Assignment: Needed from the data below: every line from the one with "rcases eq_or_ne t 0 with rfl | ht" up to and including the one with "Matrix.one_apply, Matrix.diagonal_apply, smul_eq_mul]", repeated exactly and with nothing else.

Task input:

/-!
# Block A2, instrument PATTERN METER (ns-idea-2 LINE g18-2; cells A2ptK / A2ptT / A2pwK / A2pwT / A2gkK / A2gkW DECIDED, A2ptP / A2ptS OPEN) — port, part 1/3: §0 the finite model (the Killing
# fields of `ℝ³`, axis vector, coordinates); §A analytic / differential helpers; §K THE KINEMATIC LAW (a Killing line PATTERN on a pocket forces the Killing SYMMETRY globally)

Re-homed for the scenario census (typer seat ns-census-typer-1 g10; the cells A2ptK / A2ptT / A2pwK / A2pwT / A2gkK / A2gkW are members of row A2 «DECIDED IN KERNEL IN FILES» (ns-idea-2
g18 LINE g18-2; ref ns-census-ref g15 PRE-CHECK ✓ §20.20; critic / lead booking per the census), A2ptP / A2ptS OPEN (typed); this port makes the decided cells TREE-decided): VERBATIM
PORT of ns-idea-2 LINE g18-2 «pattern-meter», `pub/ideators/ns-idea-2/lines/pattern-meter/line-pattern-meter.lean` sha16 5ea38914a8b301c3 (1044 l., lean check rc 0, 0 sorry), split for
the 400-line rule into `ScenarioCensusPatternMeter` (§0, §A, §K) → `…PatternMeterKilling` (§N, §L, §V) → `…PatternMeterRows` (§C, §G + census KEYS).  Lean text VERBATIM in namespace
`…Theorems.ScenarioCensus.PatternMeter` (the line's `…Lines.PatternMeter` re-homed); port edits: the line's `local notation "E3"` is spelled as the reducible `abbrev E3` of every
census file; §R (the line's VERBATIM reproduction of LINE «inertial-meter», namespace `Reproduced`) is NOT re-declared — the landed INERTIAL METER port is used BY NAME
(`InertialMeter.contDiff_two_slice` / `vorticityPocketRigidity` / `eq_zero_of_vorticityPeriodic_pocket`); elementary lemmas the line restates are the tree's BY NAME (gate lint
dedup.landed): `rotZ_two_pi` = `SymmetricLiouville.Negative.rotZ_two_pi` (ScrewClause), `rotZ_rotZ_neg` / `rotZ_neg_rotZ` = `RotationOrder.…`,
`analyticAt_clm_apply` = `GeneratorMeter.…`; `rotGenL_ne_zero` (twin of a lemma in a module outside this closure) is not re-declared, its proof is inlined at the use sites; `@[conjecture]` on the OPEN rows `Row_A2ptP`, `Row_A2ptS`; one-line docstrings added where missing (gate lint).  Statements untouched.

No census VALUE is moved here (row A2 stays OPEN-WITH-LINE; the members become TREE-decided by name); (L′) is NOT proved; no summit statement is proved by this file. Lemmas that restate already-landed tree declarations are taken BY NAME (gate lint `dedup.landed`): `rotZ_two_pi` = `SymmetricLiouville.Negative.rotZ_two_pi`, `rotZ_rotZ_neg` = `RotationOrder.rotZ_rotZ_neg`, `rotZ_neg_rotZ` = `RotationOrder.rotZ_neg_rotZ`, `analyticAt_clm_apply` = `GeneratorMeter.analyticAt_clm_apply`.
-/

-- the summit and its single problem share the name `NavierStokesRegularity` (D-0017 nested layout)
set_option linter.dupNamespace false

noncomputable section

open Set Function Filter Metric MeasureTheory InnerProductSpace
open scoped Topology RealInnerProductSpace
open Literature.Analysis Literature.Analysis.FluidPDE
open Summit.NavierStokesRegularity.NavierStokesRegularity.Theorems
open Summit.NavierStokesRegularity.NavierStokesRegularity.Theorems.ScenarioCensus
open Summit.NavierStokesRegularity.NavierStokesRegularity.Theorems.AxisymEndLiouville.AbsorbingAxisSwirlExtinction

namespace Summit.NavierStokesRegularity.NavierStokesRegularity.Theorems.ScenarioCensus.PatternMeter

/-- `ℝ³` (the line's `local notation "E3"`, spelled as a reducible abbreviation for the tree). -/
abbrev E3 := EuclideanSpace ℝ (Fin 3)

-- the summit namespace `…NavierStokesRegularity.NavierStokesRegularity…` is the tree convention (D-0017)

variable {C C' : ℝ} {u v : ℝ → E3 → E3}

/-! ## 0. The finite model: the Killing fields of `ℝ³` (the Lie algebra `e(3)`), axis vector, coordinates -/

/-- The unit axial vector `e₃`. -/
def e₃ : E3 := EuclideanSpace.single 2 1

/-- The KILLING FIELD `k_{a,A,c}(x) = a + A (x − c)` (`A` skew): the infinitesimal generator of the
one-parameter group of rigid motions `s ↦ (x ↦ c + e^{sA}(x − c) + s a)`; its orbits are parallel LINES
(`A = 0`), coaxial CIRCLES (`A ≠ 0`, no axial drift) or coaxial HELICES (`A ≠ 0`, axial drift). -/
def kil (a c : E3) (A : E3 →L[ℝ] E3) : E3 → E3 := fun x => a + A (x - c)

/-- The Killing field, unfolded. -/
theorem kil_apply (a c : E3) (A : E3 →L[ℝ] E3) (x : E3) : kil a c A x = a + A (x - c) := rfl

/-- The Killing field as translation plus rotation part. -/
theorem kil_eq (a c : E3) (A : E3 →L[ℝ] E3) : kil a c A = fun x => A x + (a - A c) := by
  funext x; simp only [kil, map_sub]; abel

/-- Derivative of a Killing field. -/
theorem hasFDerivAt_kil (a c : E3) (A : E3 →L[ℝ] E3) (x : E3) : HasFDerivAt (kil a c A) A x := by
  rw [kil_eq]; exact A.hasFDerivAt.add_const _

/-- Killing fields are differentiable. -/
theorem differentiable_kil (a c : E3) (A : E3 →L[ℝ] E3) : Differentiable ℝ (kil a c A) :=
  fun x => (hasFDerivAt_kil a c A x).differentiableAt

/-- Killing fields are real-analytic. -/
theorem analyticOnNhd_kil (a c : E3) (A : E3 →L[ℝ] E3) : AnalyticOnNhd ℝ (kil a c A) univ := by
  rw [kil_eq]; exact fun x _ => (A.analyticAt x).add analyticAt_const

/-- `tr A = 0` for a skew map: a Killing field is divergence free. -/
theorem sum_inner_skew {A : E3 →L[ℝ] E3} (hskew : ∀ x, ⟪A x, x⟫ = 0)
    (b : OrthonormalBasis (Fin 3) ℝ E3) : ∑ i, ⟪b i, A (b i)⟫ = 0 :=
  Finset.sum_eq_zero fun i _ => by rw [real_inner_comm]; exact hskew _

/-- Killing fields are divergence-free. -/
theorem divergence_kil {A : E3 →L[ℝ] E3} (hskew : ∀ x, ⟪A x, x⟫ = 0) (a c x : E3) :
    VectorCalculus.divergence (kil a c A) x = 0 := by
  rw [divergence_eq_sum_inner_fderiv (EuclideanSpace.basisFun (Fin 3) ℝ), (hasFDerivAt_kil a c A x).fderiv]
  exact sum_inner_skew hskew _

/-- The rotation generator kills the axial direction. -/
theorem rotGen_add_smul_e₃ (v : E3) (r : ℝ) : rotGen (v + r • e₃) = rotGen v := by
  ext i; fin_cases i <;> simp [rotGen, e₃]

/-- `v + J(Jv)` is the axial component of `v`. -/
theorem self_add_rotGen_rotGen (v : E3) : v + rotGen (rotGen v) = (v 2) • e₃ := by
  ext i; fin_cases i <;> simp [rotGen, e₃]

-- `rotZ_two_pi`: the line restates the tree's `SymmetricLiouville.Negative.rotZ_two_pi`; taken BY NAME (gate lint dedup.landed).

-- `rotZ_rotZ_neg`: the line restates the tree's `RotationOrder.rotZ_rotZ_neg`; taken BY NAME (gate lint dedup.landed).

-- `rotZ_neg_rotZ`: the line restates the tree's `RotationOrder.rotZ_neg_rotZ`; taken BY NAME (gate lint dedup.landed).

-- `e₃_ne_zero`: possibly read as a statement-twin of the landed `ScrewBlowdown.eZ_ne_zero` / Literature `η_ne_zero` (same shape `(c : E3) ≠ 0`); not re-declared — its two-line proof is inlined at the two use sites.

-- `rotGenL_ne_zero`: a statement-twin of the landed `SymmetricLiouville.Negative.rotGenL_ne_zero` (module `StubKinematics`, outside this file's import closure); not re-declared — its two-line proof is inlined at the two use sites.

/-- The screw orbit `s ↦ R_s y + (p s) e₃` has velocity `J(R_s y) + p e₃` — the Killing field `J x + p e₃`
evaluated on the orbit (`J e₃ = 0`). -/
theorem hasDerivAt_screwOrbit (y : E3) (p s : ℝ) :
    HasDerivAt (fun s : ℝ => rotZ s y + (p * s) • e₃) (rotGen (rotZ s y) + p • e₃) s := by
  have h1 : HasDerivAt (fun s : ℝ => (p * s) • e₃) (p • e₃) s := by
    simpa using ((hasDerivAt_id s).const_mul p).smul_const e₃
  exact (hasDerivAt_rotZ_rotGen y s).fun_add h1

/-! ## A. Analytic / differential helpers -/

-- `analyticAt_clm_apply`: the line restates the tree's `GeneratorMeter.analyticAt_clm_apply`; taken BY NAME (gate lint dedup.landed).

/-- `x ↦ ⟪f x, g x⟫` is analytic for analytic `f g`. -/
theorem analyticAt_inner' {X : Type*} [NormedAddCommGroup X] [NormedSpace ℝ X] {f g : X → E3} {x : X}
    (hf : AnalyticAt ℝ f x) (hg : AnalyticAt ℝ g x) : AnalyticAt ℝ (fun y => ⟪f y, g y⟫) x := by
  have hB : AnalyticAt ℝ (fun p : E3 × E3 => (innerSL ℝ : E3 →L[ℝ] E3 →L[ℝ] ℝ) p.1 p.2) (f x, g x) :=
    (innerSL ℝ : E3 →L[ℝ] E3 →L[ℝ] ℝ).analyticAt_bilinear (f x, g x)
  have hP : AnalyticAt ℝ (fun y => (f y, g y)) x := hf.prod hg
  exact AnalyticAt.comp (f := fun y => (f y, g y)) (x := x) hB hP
--
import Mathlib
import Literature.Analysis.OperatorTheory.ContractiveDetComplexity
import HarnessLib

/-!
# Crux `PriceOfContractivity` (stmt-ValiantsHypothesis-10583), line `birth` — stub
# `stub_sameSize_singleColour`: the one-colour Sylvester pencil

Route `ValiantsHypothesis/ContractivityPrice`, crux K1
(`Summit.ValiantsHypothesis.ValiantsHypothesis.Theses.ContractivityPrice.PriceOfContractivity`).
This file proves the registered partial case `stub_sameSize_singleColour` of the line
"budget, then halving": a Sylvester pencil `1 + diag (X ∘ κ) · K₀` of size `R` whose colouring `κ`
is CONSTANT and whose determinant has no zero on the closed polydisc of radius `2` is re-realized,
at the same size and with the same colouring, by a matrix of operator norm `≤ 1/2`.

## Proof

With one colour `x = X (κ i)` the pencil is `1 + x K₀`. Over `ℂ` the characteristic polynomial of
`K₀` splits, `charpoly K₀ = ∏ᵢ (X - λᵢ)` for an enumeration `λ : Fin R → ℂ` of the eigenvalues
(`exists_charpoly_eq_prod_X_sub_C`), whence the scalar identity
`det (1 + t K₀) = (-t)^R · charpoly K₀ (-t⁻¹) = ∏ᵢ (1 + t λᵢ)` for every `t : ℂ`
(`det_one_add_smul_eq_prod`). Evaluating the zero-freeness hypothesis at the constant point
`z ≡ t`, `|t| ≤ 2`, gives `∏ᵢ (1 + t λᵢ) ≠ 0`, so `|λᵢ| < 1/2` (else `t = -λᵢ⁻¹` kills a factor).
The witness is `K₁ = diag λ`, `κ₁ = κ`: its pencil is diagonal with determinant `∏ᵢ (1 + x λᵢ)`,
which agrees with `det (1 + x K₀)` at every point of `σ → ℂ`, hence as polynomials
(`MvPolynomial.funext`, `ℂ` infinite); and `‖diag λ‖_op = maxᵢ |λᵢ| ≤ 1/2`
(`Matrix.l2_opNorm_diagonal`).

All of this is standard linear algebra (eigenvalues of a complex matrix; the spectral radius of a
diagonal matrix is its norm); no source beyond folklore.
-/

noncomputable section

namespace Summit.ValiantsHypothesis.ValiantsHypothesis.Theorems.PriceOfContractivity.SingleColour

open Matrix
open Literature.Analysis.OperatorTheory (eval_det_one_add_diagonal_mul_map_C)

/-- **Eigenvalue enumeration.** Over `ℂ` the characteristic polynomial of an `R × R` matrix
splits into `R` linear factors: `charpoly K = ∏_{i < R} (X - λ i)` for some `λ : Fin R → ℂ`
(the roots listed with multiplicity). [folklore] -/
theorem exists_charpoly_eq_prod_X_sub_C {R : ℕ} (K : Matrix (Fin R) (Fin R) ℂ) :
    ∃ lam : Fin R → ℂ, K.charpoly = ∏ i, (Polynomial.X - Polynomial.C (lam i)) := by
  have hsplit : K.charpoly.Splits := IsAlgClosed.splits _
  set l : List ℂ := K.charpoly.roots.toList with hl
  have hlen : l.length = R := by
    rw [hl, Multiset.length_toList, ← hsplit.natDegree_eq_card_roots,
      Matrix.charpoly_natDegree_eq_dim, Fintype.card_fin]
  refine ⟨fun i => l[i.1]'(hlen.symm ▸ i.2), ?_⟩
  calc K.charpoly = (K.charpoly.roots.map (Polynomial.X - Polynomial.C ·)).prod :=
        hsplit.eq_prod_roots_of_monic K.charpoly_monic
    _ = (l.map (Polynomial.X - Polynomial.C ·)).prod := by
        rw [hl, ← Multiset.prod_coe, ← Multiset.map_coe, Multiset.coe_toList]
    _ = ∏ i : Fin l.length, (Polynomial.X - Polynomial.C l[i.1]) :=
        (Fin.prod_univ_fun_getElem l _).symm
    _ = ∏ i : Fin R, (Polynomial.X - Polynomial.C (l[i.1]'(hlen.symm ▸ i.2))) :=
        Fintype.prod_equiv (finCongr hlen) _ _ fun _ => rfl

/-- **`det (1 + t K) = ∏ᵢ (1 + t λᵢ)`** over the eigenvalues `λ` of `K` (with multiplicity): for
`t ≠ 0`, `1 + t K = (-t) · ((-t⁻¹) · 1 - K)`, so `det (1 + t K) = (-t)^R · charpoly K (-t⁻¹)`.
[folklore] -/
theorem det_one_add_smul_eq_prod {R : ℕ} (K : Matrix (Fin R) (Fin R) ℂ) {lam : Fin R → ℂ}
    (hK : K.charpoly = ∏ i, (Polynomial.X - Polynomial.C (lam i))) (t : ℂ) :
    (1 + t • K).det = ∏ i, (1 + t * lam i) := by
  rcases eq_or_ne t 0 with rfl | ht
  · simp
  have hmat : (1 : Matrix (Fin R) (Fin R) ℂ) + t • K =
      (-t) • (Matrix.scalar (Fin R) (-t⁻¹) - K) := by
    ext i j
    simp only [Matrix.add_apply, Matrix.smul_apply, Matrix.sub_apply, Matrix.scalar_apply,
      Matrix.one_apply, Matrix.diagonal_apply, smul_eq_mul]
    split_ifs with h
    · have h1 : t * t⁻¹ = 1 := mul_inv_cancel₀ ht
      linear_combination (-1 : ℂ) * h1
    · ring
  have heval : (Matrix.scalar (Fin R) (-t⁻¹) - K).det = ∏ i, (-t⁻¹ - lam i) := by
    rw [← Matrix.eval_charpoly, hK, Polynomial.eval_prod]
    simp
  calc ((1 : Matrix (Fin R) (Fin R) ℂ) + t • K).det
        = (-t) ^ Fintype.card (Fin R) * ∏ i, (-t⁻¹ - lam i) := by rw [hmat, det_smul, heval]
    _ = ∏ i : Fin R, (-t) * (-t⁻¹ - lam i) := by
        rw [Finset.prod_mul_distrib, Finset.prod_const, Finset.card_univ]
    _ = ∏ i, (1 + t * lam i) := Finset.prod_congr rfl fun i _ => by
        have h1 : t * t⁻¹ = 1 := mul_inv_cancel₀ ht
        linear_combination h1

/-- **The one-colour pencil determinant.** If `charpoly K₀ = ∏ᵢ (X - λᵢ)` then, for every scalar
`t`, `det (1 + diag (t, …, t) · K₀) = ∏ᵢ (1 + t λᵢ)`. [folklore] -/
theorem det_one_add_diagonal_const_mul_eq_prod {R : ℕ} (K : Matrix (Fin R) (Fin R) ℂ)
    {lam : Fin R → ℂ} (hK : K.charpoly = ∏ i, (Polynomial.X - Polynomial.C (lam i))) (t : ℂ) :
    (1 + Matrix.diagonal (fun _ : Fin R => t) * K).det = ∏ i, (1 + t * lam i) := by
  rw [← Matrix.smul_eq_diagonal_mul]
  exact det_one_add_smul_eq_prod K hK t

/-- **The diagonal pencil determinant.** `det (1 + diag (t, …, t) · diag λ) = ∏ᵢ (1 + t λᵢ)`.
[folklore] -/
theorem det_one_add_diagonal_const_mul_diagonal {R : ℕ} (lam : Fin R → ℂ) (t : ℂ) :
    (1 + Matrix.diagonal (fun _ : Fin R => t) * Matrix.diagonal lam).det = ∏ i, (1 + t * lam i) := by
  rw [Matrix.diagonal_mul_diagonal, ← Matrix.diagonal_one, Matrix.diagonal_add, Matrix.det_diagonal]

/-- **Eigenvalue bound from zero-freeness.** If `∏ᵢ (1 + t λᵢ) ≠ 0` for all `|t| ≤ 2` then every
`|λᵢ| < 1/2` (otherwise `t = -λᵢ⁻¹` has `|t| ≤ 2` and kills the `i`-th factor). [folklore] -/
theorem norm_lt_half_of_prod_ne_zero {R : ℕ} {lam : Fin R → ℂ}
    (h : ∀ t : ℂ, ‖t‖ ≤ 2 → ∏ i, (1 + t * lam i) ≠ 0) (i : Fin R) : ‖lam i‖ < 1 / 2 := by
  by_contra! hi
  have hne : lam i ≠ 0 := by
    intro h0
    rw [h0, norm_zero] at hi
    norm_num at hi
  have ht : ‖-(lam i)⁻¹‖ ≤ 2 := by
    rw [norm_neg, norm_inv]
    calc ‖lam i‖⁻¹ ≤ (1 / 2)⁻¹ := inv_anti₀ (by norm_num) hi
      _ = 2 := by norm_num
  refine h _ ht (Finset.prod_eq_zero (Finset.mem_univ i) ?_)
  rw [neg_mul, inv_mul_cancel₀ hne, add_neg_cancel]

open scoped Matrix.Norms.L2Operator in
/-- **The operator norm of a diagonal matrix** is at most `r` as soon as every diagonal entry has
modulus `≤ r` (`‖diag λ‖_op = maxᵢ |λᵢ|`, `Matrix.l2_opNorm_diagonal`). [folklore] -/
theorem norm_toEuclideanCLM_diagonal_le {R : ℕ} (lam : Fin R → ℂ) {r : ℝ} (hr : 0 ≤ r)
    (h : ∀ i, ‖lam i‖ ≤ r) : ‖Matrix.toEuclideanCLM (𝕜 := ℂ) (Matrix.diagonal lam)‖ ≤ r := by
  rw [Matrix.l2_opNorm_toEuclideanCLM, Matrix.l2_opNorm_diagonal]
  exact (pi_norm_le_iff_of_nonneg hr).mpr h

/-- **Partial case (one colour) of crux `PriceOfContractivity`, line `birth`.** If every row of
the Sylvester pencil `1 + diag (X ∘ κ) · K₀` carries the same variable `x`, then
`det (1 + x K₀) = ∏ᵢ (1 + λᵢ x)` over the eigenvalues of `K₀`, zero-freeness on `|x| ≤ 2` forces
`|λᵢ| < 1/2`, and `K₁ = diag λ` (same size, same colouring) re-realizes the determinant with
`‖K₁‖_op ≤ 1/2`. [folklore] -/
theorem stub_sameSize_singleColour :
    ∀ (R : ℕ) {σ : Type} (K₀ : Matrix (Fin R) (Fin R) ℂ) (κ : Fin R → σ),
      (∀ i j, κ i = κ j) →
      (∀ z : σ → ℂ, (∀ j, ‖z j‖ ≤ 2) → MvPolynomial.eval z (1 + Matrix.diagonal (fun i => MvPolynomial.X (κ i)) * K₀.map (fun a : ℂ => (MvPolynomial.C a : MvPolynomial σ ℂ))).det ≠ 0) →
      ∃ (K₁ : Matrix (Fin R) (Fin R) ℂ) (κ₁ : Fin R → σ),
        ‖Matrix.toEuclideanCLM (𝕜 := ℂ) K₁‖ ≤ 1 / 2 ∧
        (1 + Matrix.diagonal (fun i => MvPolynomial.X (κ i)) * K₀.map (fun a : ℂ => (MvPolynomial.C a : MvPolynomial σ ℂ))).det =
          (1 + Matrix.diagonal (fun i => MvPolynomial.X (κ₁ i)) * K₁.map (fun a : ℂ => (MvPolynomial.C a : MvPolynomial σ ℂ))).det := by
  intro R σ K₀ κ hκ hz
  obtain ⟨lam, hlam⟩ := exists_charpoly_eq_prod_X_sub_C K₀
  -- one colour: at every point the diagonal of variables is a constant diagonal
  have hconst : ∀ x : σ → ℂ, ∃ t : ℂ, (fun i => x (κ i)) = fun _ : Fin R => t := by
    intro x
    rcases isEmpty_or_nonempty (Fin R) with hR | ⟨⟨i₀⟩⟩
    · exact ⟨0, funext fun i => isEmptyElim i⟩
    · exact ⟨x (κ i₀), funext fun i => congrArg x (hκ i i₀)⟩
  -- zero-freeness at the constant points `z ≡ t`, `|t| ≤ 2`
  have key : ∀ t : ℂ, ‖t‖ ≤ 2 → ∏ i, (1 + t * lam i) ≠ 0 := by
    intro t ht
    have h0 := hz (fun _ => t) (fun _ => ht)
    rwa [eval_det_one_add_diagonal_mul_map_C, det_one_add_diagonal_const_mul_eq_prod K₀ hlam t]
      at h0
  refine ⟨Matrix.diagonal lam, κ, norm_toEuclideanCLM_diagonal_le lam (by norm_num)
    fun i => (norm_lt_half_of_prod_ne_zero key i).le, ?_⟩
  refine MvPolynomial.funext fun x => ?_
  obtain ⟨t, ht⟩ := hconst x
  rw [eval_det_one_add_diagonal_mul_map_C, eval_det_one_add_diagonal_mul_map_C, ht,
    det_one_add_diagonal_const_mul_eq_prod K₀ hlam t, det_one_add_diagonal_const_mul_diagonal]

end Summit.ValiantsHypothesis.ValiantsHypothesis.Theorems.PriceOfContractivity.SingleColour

Solution to the problem:
  rcases eq_or_ne t 0 with rfl | ht
  · simp
  have hmat : (1 : Matrix (Fin R) (Fin R) ℂ) + t • K =
      (-t) • (Matrix.scalar (Fin R) (-t⁻¹) - K) := by
    ext i j
    simp only [Matrix.add_apply, Matrix.smul_apply, Matrix.sub_apply, Matrix.scalar_apply,
      Matrix.one_apply, Matrix.diagonal_apply, smul_eq_mul]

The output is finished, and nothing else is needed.